-- Dataset excerpts follows --
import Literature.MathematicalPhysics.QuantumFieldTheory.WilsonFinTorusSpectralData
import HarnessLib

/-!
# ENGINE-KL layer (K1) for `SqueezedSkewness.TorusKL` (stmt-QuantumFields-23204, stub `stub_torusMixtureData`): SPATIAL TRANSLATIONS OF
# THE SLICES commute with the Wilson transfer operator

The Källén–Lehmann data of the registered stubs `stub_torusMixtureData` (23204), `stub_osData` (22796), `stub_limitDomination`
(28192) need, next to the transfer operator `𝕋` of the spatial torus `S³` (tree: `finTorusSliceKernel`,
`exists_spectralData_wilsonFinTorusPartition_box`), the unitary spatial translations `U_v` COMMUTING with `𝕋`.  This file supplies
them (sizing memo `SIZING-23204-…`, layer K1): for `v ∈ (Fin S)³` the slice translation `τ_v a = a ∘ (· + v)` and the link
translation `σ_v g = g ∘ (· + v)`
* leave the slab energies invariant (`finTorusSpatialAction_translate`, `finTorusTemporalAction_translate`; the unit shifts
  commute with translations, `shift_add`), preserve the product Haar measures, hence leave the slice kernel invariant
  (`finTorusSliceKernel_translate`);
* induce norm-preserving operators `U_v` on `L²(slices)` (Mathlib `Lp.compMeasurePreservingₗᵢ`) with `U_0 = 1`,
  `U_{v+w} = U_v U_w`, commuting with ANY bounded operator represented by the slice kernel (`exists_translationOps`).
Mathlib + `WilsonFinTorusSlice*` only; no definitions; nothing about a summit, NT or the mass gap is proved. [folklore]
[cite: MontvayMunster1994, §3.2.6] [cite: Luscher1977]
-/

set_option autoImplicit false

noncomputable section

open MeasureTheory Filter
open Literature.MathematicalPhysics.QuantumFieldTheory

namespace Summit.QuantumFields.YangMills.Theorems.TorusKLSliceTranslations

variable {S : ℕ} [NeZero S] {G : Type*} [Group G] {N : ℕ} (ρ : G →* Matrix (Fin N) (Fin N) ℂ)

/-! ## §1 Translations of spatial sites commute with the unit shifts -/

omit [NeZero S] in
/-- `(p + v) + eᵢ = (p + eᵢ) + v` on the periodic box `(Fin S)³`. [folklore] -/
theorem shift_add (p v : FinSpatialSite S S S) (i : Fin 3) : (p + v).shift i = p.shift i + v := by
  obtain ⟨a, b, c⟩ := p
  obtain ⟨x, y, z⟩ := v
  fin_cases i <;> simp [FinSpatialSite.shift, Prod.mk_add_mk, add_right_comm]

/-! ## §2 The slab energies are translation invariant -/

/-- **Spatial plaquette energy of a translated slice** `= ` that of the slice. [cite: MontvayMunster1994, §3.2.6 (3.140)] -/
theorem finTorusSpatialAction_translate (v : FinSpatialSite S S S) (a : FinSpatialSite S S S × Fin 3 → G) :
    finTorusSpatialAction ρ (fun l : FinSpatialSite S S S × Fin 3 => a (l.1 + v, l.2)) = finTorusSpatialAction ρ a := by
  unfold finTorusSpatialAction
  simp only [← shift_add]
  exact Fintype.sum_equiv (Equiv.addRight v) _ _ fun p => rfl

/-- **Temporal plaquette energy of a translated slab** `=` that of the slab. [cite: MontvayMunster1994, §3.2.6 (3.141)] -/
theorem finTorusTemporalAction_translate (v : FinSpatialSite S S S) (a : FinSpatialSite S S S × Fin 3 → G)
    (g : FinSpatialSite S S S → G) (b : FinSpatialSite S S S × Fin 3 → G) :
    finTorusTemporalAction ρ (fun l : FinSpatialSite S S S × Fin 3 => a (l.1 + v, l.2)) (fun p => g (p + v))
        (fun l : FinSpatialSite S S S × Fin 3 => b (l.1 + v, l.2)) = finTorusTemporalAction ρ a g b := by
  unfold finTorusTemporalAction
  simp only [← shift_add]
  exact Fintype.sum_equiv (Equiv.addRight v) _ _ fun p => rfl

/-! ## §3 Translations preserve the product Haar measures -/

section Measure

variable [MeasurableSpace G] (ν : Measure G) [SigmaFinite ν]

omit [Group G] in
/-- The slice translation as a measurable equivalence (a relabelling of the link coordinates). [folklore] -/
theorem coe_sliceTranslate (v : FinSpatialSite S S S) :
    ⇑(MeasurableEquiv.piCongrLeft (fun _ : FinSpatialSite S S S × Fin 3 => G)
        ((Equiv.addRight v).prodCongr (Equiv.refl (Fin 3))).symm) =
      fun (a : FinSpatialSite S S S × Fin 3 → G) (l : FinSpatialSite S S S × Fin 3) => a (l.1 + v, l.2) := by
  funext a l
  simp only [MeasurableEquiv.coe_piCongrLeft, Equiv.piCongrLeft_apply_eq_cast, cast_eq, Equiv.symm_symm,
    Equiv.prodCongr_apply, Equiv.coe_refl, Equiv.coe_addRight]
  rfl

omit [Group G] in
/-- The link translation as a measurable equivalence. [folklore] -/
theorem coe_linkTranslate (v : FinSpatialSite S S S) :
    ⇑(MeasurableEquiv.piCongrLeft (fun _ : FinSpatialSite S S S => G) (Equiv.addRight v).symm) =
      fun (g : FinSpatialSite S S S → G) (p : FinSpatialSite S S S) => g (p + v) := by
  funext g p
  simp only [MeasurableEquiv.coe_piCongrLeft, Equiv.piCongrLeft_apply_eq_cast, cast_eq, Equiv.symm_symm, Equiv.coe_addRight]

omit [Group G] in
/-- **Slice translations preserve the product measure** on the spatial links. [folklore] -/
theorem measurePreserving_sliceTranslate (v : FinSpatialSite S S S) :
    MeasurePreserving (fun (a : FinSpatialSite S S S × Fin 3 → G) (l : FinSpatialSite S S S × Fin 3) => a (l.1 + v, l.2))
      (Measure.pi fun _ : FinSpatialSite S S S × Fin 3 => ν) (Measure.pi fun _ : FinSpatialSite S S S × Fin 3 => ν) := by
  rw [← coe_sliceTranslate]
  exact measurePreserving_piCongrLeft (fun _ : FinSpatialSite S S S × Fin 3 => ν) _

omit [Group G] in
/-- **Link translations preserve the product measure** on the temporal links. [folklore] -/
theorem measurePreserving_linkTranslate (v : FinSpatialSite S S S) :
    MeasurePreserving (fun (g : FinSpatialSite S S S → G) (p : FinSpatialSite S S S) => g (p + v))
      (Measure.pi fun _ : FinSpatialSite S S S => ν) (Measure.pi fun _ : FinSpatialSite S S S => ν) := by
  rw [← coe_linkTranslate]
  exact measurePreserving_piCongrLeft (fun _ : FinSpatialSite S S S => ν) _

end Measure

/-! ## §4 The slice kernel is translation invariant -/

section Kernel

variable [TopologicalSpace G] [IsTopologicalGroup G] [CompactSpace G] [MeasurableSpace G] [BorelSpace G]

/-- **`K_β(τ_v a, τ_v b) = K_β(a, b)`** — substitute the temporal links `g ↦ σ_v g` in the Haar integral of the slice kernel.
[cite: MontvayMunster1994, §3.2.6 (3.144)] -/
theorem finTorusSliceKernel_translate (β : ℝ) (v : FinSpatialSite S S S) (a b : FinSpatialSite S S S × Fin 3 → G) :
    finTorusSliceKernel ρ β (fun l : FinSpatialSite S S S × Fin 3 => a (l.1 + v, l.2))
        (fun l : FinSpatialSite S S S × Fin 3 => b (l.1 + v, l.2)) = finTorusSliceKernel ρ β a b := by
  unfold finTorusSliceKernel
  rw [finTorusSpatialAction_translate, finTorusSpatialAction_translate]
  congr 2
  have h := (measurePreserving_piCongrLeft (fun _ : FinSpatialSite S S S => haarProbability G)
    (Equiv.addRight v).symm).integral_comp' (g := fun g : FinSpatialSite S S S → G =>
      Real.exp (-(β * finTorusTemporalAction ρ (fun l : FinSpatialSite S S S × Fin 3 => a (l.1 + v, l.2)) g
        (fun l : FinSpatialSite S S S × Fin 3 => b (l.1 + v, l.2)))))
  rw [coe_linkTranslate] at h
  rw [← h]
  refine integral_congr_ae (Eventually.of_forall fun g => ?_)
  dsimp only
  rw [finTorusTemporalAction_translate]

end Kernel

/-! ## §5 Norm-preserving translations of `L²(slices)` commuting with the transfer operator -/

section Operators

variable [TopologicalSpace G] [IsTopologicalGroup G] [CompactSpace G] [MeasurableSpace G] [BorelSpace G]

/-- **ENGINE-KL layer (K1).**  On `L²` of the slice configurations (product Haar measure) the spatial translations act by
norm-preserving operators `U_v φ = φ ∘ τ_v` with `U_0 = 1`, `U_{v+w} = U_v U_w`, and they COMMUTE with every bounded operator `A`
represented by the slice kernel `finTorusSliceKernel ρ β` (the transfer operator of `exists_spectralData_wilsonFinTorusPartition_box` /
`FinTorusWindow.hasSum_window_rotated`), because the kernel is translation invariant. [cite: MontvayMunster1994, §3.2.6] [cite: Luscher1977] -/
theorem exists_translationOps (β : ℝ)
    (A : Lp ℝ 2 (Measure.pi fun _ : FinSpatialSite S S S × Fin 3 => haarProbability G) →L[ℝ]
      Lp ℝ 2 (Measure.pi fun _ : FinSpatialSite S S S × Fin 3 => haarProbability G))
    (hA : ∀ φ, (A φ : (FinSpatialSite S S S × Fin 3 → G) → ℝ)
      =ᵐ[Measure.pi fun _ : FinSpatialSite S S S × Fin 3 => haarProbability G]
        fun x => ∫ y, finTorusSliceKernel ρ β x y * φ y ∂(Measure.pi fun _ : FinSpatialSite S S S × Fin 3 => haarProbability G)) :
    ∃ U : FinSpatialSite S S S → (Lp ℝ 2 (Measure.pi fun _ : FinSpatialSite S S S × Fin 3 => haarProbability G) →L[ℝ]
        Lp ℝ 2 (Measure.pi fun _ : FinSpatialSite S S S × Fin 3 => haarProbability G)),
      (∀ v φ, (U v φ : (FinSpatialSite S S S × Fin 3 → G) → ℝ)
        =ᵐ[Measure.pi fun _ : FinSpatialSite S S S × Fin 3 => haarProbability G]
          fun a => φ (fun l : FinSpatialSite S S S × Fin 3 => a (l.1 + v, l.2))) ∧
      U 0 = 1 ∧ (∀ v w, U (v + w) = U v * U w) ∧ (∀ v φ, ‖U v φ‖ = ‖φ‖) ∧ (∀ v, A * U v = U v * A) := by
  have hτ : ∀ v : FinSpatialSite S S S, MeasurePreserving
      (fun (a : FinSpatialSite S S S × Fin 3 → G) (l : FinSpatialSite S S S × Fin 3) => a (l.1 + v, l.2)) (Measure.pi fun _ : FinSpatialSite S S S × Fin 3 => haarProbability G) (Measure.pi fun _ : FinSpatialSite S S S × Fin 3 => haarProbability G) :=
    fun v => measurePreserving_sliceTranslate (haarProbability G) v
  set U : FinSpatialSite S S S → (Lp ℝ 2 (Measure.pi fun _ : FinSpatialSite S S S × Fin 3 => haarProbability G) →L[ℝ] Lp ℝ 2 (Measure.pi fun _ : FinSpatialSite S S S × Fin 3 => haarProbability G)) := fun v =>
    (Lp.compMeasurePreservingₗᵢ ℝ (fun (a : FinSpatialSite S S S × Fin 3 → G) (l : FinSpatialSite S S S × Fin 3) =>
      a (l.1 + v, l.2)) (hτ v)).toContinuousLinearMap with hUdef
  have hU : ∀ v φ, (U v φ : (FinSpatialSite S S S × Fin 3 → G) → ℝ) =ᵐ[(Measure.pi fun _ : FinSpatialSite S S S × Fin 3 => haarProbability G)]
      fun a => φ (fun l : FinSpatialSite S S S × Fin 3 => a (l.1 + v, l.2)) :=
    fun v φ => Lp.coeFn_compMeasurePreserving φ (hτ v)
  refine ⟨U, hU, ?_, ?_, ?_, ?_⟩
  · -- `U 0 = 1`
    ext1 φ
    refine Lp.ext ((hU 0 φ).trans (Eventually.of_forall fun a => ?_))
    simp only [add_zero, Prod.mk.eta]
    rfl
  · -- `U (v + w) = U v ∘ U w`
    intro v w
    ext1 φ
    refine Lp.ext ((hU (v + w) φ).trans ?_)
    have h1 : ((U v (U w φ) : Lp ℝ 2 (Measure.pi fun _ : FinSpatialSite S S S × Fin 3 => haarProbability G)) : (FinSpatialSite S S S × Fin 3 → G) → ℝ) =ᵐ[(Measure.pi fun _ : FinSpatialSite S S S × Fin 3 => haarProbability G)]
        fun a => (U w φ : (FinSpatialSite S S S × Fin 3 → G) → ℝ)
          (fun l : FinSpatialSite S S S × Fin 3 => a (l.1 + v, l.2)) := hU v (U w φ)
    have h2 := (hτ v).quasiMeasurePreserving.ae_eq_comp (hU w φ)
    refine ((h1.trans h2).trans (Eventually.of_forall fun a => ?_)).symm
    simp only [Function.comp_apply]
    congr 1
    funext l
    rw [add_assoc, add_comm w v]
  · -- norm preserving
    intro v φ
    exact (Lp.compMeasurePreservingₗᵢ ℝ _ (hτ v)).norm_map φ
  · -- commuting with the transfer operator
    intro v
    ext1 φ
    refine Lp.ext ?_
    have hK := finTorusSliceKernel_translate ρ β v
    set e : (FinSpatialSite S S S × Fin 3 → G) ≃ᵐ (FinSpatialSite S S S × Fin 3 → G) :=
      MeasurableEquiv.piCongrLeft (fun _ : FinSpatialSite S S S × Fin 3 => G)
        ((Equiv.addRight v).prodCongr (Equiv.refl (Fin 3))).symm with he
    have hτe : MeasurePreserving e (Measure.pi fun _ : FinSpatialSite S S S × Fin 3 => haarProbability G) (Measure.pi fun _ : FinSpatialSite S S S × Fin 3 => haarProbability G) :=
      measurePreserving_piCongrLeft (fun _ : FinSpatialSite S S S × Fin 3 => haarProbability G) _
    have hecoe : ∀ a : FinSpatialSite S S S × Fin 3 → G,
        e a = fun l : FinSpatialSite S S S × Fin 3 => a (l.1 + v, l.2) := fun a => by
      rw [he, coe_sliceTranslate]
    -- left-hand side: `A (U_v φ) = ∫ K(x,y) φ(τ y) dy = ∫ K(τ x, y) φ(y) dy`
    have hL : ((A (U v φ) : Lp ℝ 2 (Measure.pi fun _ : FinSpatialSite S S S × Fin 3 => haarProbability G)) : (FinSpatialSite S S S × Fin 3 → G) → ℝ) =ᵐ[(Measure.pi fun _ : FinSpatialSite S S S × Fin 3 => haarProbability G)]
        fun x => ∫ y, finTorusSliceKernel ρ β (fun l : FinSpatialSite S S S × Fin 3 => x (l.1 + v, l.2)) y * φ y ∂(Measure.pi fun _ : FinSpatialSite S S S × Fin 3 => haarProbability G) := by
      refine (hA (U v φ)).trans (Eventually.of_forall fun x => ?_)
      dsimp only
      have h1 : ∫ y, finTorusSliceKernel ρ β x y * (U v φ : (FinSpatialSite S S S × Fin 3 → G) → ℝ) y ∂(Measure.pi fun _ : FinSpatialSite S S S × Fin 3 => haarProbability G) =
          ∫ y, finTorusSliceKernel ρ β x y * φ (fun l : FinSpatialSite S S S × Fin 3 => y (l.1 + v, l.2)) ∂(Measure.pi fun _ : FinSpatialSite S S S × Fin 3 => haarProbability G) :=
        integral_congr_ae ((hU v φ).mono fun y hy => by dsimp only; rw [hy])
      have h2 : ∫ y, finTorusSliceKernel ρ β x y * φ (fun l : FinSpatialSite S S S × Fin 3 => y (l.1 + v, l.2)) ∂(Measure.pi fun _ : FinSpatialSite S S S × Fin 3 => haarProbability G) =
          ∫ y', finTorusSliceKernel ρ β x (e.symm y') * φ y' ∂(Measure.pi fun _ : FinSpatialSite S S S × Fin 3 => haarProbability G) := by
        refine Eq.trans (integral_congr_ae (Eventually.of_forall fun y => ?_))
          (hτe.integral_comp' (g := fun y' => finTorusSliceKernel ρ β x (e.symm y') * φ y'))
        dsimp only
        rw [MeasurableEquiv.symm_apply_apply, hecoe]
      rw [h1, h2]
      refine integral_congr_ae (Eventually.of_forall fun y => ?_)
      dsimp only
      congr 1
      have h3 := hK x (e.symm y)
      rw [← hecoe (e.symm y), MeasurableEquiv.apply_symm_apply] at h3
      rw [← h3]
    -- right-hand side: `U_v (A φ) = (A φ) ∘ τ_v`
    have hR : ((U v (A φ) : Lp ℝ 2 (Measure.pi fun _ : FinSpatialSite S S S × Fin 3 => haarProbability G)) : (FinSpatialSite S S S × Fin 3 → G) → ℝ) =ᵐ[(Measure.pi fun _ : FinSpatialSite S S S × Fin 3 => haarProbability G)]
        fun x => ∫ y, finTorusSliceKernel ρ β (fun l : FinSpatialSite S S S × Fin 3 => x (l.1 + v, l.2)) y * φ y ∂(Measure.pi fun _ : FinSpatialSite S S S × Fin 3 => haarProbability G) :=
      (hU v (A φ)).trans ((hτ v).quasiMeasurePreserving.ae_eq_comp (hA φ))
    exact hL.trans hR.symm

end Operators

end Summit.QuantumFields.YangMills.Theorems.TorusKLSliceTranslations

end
-- Dataset excerpts concluded --
-- Dataset excerpts follows --
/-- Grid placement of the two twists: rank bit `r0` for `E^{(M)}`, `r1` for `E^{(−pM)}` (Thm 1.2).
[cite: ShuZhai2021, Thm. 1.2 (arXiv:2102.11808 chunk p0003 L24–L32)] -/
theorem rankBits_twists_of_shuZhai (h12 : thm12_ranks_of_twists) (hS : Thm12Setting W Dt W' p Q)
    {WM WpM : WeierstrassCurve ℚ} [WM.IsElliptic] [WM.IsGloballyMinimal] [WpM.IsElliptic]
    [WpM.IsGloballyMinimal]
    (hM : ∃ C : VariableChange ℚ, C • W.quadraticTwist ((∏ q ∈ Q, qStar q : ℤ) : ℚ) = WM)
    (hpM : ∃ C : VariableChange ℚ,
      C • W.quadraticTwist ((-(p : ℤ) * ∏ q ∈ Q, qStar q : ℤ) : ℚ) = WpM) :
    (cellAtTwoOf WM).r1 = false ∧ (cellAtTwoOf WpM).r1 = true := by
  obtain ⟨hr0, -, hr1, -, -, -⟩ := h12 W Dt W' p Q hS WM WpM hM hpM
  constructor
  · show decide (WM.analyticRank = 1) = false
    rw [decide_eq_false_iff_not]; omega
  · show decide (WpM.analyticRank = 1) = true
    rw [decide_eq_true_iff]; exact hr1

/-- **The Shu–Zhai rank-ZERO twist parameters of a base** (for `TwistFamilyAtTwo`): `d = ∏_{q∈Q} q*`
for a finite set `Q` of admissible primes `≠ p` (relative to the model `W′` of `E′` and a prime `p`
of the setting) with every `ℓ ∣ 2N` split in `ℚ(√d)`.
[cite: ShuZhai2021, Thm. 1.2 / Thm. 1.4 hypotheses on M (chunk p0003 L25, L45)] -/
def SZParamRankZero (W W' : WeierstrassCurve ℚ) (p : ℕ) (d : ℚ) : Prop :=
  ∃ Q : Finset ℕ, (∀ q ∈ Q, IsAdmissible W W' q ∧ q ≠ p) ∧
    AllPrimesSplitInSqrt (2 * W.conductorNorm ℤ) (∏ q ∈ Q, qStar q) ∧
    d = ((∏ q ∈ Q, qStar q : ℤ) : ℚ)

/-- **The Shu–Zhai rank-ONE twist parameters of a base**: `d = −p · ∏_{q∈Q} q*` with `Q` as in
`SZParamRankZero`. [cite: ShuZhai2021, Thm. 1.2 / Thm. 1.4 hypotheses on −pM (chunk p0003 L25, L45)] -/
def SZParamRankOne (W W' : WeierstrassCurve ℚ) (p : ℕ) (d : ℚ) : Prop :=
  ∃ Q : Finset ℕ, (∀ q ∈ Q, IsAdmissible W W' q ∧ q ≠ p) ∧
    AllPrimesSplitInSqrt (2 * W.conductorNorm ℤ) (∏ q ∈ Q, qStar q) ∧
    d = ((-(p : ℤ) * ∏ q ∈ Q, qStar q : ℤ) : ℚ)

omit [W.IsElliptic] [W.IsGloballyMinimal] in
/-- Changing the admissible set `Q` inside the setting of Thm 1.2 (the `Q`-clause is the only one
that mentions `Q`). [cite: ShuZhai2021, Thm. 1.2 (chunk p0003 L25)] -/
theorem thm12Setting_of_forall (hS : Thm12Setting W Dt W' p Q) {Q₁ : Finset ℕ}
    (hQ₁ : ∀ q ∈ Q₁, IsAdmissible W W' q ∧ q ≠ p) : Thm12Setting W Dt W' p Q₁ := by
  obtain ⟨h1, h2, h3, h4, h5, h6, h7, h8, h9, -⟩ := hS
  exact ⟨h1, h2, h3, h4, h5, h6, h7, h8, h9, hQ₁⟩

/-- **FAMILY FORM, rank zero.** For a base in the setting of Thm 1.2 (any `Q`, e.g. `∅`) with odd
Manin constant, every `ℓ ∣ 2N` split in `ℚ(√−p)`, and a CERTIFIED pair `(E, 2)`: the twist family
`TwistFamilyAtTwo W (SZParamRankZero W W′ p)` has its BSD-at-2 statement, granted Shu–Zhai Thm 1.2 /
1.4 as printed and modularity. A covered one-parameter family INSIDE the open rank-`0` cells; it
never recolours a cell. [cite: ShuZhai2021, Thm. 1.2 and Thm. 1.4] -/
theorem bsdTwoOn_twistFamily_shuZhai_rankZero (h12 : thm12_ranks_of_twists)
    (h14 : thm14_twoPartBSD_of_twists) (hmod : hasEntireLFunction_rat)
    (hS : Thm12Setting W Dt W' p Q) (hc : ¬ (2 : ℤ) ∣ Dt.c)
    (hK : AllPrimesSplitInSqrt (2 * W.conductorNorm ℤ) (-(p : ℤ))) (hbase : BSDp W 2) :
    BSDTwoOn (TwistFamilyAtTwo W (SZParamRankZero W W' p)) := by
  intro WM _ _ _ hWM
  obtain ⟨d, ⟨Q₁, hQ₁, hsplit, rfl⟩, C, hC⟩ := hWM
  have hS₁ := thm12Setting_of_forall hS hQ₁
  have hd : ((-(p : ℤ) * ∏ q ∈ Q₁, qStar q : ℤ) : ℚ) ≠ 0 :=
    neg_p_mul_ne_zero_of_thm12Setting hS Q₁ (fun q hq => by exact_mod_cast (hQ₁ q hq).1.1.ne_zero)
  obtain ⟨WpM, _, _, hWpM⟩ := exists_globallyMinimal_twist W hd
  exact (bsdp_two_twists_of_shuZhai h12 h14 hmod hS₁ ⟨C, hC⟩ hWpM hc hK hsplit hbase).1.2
-- Dataset excerpts concluded --
_Problem to solve_
Across all the records above, how many lines hold the word "measures"? Answer with only that number.

_Exercise response_
2